What the task requires:
Among the entries below, extract exactly the lines that run from the one with "multiplies the monomial" through the one with "theorem scale_monomial (c", both ends included.

Stored data:
import Mathlib

/-! # Lifted-ring plumbing for `stub_dissocBridge` — crux `TwoProducts` (stmt-ValiantsHypothesis-5906),
line `corner-log-linearization`, rung piece R3 (lead c3), part 1 of 2

Lift one variable `z_a` per letter `a ∈ U ⊂ ℕ²` (letters = exponent vectors), i.e. work in `MvPolynomial (Fin 2 →₀ ℕ) ℂ`,
with the projection `π : z_a ↦ x^a` (the algebra map `aeval (a ↦ monomial a 1)`) and the exponent map `φ(m) = Σ_a m_a • a`.
The lifted tail of a factor `f` is the linear form `Σ_{a ∈ U} (coeff_a f) z_a = σ_c(Σ_{a∈U} z_a)` (`σ_c` the scaling
`z_a ↦ c_a z_a`), so `coeff_m` of its `r`-th power is `c^m · Mult_r(m)` with the universal multinomial coefficient
`Mult_r(m) = coeff_m((Σ_{a∈U} z_a)^r)`, which is nonzero iff `|m| = r` and `supp m ⊆ U` (induction on `r` via
`coeff (p * X a)`); consequently `K_R(m) = Σ_{r=1}^R κ_r Mult_r(m) ≠ 0` for `1 ≤ |m| ≤ R` (`κ_r = (−1)^{r+1}/r`), and
`coeff_p π(G) = Σ_{φ(m) = p} coeff_m G`.  Everything is def-free (objects inlined). [folklore] -/

set_option linter.dupNamespace false

namespace Summit.ValiantsHypothesis.ValiantsHypothesis.Theorems.TwoProducts.DissocLift

open scoped BigOperators
open MvPolynomial

/-- `π` sends the lifted monomial `z^m` to the monomial `x^{φ(m)}`. [folklore] -/
theorem proj_monomial (m : (Fin 2 →₀ ℕ) →₀ ℕ) (b : ℂ) : aeval (fun a : Fin 2 →₀ ℕ => (monomial a (1 : ℂ) : MvPolynomial (Fin 2) ℂ)) (monomial m b) = monomial ((Finsupp.sum m fun a k => k • a)) b := by
  rw [aeval_monomial]
  have : (m.prod fun a k => (monomial a (1 : ℂ) : MvPolynomial (Fin 2) ℂ) ^ k) =
      m.prod fun a k => monomial (k • a) 1 := by
    refine Finsupp.prod_congr fun a _ => ?_
    rw [monomial_pow, one_pow]
  rw [this, monomial_finsupp_sum_index, algebraMap_eq]

/-- Coefficients of a projection: `coeff_p π(G) = Σ_{m ∈ supp G, φ(m) = p} coeff_m G`. [folklore] -/
theorem coeff_proj (G : MvPolynomial (Fin 2 →₀ ℕ) ℂ) (p : (Fin 2 →₀ ℕ)) :
    coeff p (aeval (fun a : Fin 2 →₀ ℕ => (monomial a (1 : ℂ) : MvPolynomial (Fin 2) ℂ)) G) = ∑ m ∈ G.support with (Finsupp.sum m fun a k => k • a) = p, coeff m G := by
  conv_lhs => rw [G.as_sum, map_sum]
  rw [coeff_sum, Finset.sum_filter]
  refine Finset.sum_congr rfl fun m _ => ?_
  rw [proj_monomial, coeff_monomial]

/-- `σ_c` multiplies the monomial `z^m` by `c^m`. [folklore] -/
theorem scale_monomial (c : (Fin 2 →₀ ℕ) → ℂ) (m : (Fin 2 →₀ ℕ) →₀ ℕ) (b : ℂ) :
    aeval (fun a : Fin 2 →₀ ℕ => (C (c a) * X a : MvPolynomial (Fin 2 →₀ ℕ) ℂ)) (monomial m b) = monomial m (b * (Finsupp.prod m fun a k => c a ^ k)) := by
  rw [aeval_monomial, algebraMap_eq]
  have : (m.prod fun a k => (C (c a) * X a : MvPolynomial (Fin 2 →₀ ℕ) ℂ) ^ k) =
      C (m.prod fun a k => c a ^ k) * m.prod fun a k => (X a : MvPolynomial (Fin 2 →₀ ℕ) ℂ) ^ k := by
    simp only [Finsupp.prod, mul_pow, Finset.prod_mul_distrib, map_prod, map_pow]
  rw [this, ← mul_assoc, ← C_mul, ← monomial_eq]

/-- Coefficients of a scaled polynomial: `coeff_m σ_c(G) = c^m · coeff_m G`. [folklore] -/
theorem coeff_scale (c : (Fin 2 →₀ ℕ) → ℂ) (G : MvPolynomial (Fin 2 →₀ ℕ) ℂ) (m : (Fin 2 →₀ ℕ) →₀ ℕ) :
    coeff m (aeval (fun a : Fin 2 →₀ ℕ => (C (c a) * X a : MvPolynomial (Fin 2 →₀ ℕ) ℂ)) G) = (Finsupp.prod m fun a k => c a ^ k) * coeff m G := by
  conv_lhs => rw [G.as_sum, map_sum]
  rw [coeff_sum]
  simp_rw [scale_monomial, coeff_monomial]
  rw [Finset.sum_ite_eq']
  split_ifs with h
  · ring
  · rw [notMem_support_iff.mp h, mul_zero]

/-- The lifted tail `Σ_{a ∈ U} (c a) z_a` is the scaling of the universal linear form `Σ_{a ∈ U} z_a`. [folklore] -/
theorem lift_eq_scale (U : Finset (Fin 2 →₀ ℕ)) (c : (Fin 2 →₀ ℕ) → ℂ) :
    (∑ a ∈ U, C (c a) * X a : MvPolynomial (Fin 2 →₀ ℕ) ℂ) =
      aeval (fun a : Fin 2 →₀ ℕ => (C (c a) * X a : MvPolynomial (Fin 2 →₀ ℕ) ℂ))
        (∑ a ∈ U, X a : MvPolynomial (Fin 2 →₀ ℕ) ℂ) := by
  rw [map_sum]
  refine Finset.sum_congr rfl fun a _ => ?_
  rw [aeval_X]

/-- Coefficients of powers of a lifted tail: `coeff_m (Σ_a c_a z_a)^r = c^m · Mult_r(m)`. [folklore] -/
theorem coeff_lift_pow (U : Finset (Fin 2 →₀ ℕ)) (c : (Fin 2 →₀ ℕ) → ℂ) (r : ℕ) (m : (Fin 2 →₀ ℕ) →₀ ℕ) :
    coeff m ((∑ a ∈ U, C (c a) * X a : MvPolynomial (Fin 2 →₀ ℕ) ℂ) ^ r) = (Finsupp.prod m fun a k => c a ^ k) * coeff (m) ((∑ a ∈ U, X a : MvPolynomial (Fin 2 →₀ ℕ) ℂ) ^ (r)) := by
  rw [lift_eq_scale, ← map_pow, coeff_scale]

/-- Recursion for the universal multinomial coefficients: `Mult_{r+1}(m) = Σ_{a ∈ U ∩ supp m} Mult_r(m − e_a)`.
[folklore] -/
theorem mult_succ (U : Finset (Fin 2 →₀ ℕ)) (r : ℕ) (m : (Fin 2 →₀ ℕ) →₀ ℕ) :
    coeff (m) ((∑ a ∈ U, X a : MvPolynomial (Fin 2 →₀ ℕ) ℂ) ^ (r + 1)) = ∑ a ∈ U, if a ∈ m.support then coeff (m - Finsupp.single a 1) ((∑ a ∈ U, X a : MvPolynomial (Fin 2 →₀ ℕ) ℂ) ^ (r)) else 0 := by
  classical
  rw [pow_succ, Finset.mul_sum, coeff_sum]
  refine Finset.sum_congr rfl fun a _ => ?_
  rw [coeff_mul_X']

/-- The universal multinomial coefficients are natural numbers. [folklore] -/
theorem mult_natCast (U : Finset (Fin 2 →₀ ℕ)) : ∀ (r : ℕ) (m : (Fin 2 →₀ ℕ) →₀ ℕ), ∃ k : ℕ, coeff (m) ((∑ a ∈ U, X a : MvPolynomial (Fin 2 →₀ ℕ) ℂ) ^ (r)) = k := by
  classical
  intro r
  induction r with
  | zero =>
    intro m
    rw [pow_zero, coeff_one]
    split_ifs
    · exact ⟨1, by simp⟩
    · exact ⟨0, by simp⟩
  | succ r ih =>
    intro m
    choose k hk using ih
    refine ⟨∑ a ∈ U, if a ∈ m.support then k (m - Finsupp.single a 1) else 0, ?_⟩
    rw [mult_succ, Nat.cast_sum]
    refine Finset.sum_congr rfl fun a _ => ?_
    split_ifs <;> simp [hk]

/-- Degree bookkeeping: removing one copy of a letter lowers the size by one. [folklore] -/
theorem degree_tsub_single {m : (Fin 2 →₀ ℕ) →₀ ℕ} {a : (Fin 2 →₀ ℕ)} (ha : a ∈ m.support) :
    (m - Finsupp.single a 1).degree + 1 = m.degree := by
  have h : m - Finsupp.single a 1 + Finsupp.single a 1 = m := by
    refine tsub_add_cancel_of_le ?_
    rw [Finsupp.single_le_iff]
    exact Nat.one_le_iff_ne_zero.mpr (Finsupp.mem_support_iff.mp ha)
  conv_rhs => rw [← h]
  rw [map_add, Finsupp.degree_single]

/-- Support of the universal multinomial coefficients: `Mult_r(m) ≠ 0` forces `supp m ⊆ U` and `|m| = r`.
[folklore] -/
theorem mult_ne_zero_imp (U : Finset (Fin 2 →₀ ℕ)) : ∀ (r : ℕ) (m : (Fin 2 →₀ ℕ) →₀ ℕ), coeff (m) ((∑ a ∈ U, X a : MvPolynomial (Fin 2 →₀ ℕ) ℂ) ^ (r)) ≠ 0 →
    m.support ⊆ U ∧ m.degree = r := by
  classical
  intro r
  induction r with
  | zero =>
    intro m hm
    rw [pow_zero, coeff_one] at hm
    split_ifs at hm with h
    · subst h; simp
    · exact absurd rfl hm
  | succ r ih =>
    intro m hm
    rw [mult_succ] at hm
    obtain ⟨a, haU, hne⟩ := Finset.exists_ne_zero_of_sum_ne_zero hm
    split_ifs at hne with ha
    · obtain ⟨hsub, hdeg⟩ := ih _ hne
      refine ⟨fun b hb => ?_, ?_⟩
      · by_cases hba : b = a
        · exact hba ▸ haU
        · refine hsub ?_
          rw [Finsupp.mem_support_iff] at hb ⊢
          rw [Finsupp.tsub_apply, Finsupp.single_apply, if_neg (fun h => hba h.symm), tsub_zero]
          exact hb
      · rw [← degree_tsub_single ha, hdeg]
    · exact absurd rfl hne

/-- Positivity of the universal multinomial coefficients on their natural support. [folklore] -/
theorem mult_ne_zero (U : Finset (Fin 2 →₀ ℕ)) : ∀ (r : ℕ) (m : (Fin 2 →₀ ℕ) →₀ ℕ), m.support ⊆ U → m.degree = r →
    coeff (m) ((∑ a ∈ U, X a : MvPolynomial (Fin 2 →₀ ℕ) ℂ) ^ (r)) ≠ 0 := by
  classical
  intro r
  induction r with
  | zero =>
    intro m _ hdeg
    rw [Finsupp.degree_eq_zero_iff] at hdeg
    subst hdeg
    rw [pow_zero, coeff_one, if_pos rfl]
    exact one_ne_zero
  | succ r ih =>
    intro m hsub hdeg
    have hm0 : m ≠ 0 := by
      rintro rfl
      rw [map_zero] at hdeg
      exact absurd hdeg (by omega)
    obtain ⟨a, ha⟩ := Finsupp.support_nonempty_iff.mpr hm0
    choose k hk using mult_natCast U r
    rw [mult_succ]
    have hterm : ∀ b ∈ U, (if b ∈ m.support then coeff (m - Finsupp.single b 1) ((∑ a ∈ U, X a : MvPolynomial (Fin 2 →₀ ℕ) ℂ) ^ (r)) else 0) =
        ((if b ∈ m.support then k (m - Finsupp.single b 1) else 0 : ℕ) : ℂ) := by
      intro b _
      split_ifs <;> simp [hk]
    rw [Finset.sum_congr rfl hterm, ← Nat.cast_sum, Nat.cast_ne_zero]
    have hka : k (m - Finsupp.single a 1) ≠ 0 := by
      have h1 : coeff (m - Finsupp.single a 1) ((∑ a ∈ U, X a : MvPolynomial (Fin 2 →₀ ℕ) ℂ) ^ (r)) ≠ 0 := by
        refine ih _ (fun b hb => hsub ?_) ?_
        · rw [Finsupp.mem_support_iff] at hb ⊢
          rw [Finsupp.tsub_apply] at hb
          exact fun h0 => hb (by rw [h0, zero_tsub])
        · have := degree_tsub_single ha
          omega
      rwa [hk, Nat.cast_ne_zero] at h1
    have hle : (if a ∈ m.support then k (m - Finsupp.single a 1) else 0) ≤
        ∑ x ∈ U, (if x ∈ m.support then k (m - Finsupp.single x 1) else 0) :=
      Finset.single_le_sum (f := fun x => if x ∈ m.support then k (m - Finsupp.single x 1) else 0)
        (fun b _ => Nat.zero_le _) (hsub ha)
    rw [if_pos ha] at hle
    exact Nat.ne_of_gt (Nat.lt_of_lt_of_le (Nat.pos_of_ne_zero hka) hle)

/-- `K_R(m) ≠ 0` for `1 ≤ |m| ≤ R` and `supp m ⊆ U`. [folklore] -/
theorem KR_ne_zero (U : Finset (Fin 2 →₀ ℕ)) (R : ℕ) (m : (Fin 2 →₀ ℕ) →₀ ℕ) (hsub : m.support ⊆ U)
    (h1 : 1 ≤ m.degree) (hR : m.degree ≤ R) : (∑ r ∈ Finset.Icc 1 R, ((-1 : ℂ) ^ (r + 1) / (r : ℂ)) * coeff (m) ((∑ a ∈ U, X a : MvPolynomial (Fin 2 →₀ ℕ) ℂ) ^ (r))) ≠ 0 := by
  rw [Finset.sum_eq_single m.degree]
  · refine mul_ne_zero (div_ne_zero (pow_ne_zero _ (by norm_num)) ?_) (mult_ne_zero U _ m hsub rfl)
    exact_mod_cast (show m.degree ≠ 0 by omega)
  · intro r _ hr
    have : coeff (m) ((∑ a ∈ U, X a : MvPolynomial (Fin 2 →₀ ℕ) ℂ) ^ (r)) = 0 := by
      by_contra h
      exact hr (mult_ne_zero_imp U r m h).2.symm
    rw [this, mul_zero]
  · intro h
    exact absurd (Finset.mem_Icc.mpr ⟨h1, hR⟩) h

/-- `K_R(m) ≠ 0` forces `supp m ⊆ U` and `1 ≤ |m| ≤ R`. [folklore] -/
theorem KR_ne_zero_imp (U : Finset (Fin 2 →₀ ℕ)) (R : ℕ) (m : (Fin 2 →₀ ℕ) →₀ ℕ) (hK : (∑ r ∈ Finset.Icc 1 R, ((-1 : ℂ) ^ (r + 1) / (r : ℂ)) * coeff (m) ((∑ a ∈ U, X a : MvPolynomial (Fin 2 →₀ ℕ) ℂ) ^ (r))) ≠ 0) :
    m.support ⊆ U ∧ 1 ≤ m.degree ∧ m.degree ≤ R := by
  obtain ⟨r, hr, hne⟩ := Finset.exists_ne_zero_of_sum_ne_zero hK
  obtain ⟨hsub, hdeg⟩ := mult_ne_zero_imp U r m (right_ne_zero_of_mul hne)
  rw [Finset.mem_Icc] at hr
  exact ⟨hsub, hdeg ▸ hr.1, hdeg ▸ hr.2⟩

/-- A polynomial with constant term `1` projects from its lifted tail: `π(Σ_{a∈U} (coeff_a f) z_a) = f − 1` whenever
`0 ∉ U` and the nonzero support of `f` lies in `U`. [folklore] -/
theorem proj_liftTail (U : Finset (Fin 2 →₀ ℕ)) (f : MvPolynomial (Fin 2) ℂ) (hf : coeff 0 f = 1) (h0 : (0 : (Fin 2 →₀ ℕ)) ∉ U)
    (hsupp : ∀ a ∈ f.support, a ≠ 0 → a ∈ U) :
    aeval (fun a : Fin 2 →₀ ℕ => (monomial a (1 : ℂ) : MvPolynomial (Fin 2) ℂ)) (∑ a ∈ U, C (coeff a f) * X a : MvPolynomial (Fin 2 →₀ ℕ) ℂ) = f - 1 := by
  classical
  rw [map_sum]
  have h1 : ∀ a ∈ U, aeval (fun a : Fin 2 →₀ ℕ => (monomial a (1 : ℂ) : MvPolynomial (Fin 2) ℂ)) (C (coeff a f) * X a : MvPolynomial (Fin 2 →₀ ℕ) ℂ) = monomial a (coeff a f) := by
    intro a _
    rw [map_mul, aeval_C, aeval_X, algebraMap_eq, C_mul_monomial, mul_one]
  rw [Finset.sum_congr rfl h1]
  have h2 : ∑ a ∈ U, monomial a (coeff a f) = ∑ a ∈ f.support.erase 0, monomial a (coeff a f) := by
    refine (Finset.sum_subset ?_ ?_).symm
    · intro a ha
      rw [Finset.mem_erase] at ha
      exact hsupp a ha.2 ha.1
    · intro a haU ha
      have : coeff a f = 0 := by
        by_contra hne
        by_cases ha0 : a = 0
        · exact h0 (ha0 ▸ haU)
        · exact ha (Finset.mem_erase.mpr ⟨ha0, mem_support_iff.mpr hne⟩)
      rw [this, monomial_zero]
  rw [h2]
  have h3 : f = ∑ a ∈ f.support, monomial a (coeff a f) := f.as_sum
  have h0f : (0 : (Fin 2 →₀ ℕ)) ∈ f.support := mem_support_iff.mpr (by rw [hf]; exact one_ne_zero)
  conv_rhs => rw [h3, ← Finset.add_sum_erase _ _ h0f]
  rw [hf]
  change _ = C 1 + _ - 1
  rw [C_1, add_sub_cancel_left]

/-- **Registered form** (rung piece R3a): `K_R(m) ≠ 0` for `1 ≤ |m| ≤ R`, `supp m ⊆ U`. [folklore] -/
theorem stub_dissocLift : ∀ (U : Finset (Fin 2 →₀ ℕ)) (R : ℕ) (m : (Fin 2 →₀ ℕ) →₀ ℕ),
    m.support ⊆ U → 1 ≤ m.degree → m.degree ≤ R →
    (∑ r ∈ Finset.Icc 1 R, ((-1 : ℂ) ^ (r + 1) / (r : ℂ)) *
      MvPolynomial.coeff m ((∑ a ∈ U, MvPolynomial.X a : MvPolynomial (Fin 2 →₀ ℕ) ℂ) ^ r)) ≠ 0 :=
  fun U R m hsub h1 hR => KR_ne_zero U R m hsub h1 hR

end Summit.ValiantsHypothesis.ValiantsHypothesis.Theorems.TwoProducts.DissocLift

Answer space:
/-- `σ_c` multiplies the monomial `z^m` by `c^m`. [folklore] -/
theorem scale_monomial (c : (Fin 2 →₀ ℕ) → ℂ) (m : (Fin 2 →₀ ℕ) →₀ ℕ) (b : ℂ) :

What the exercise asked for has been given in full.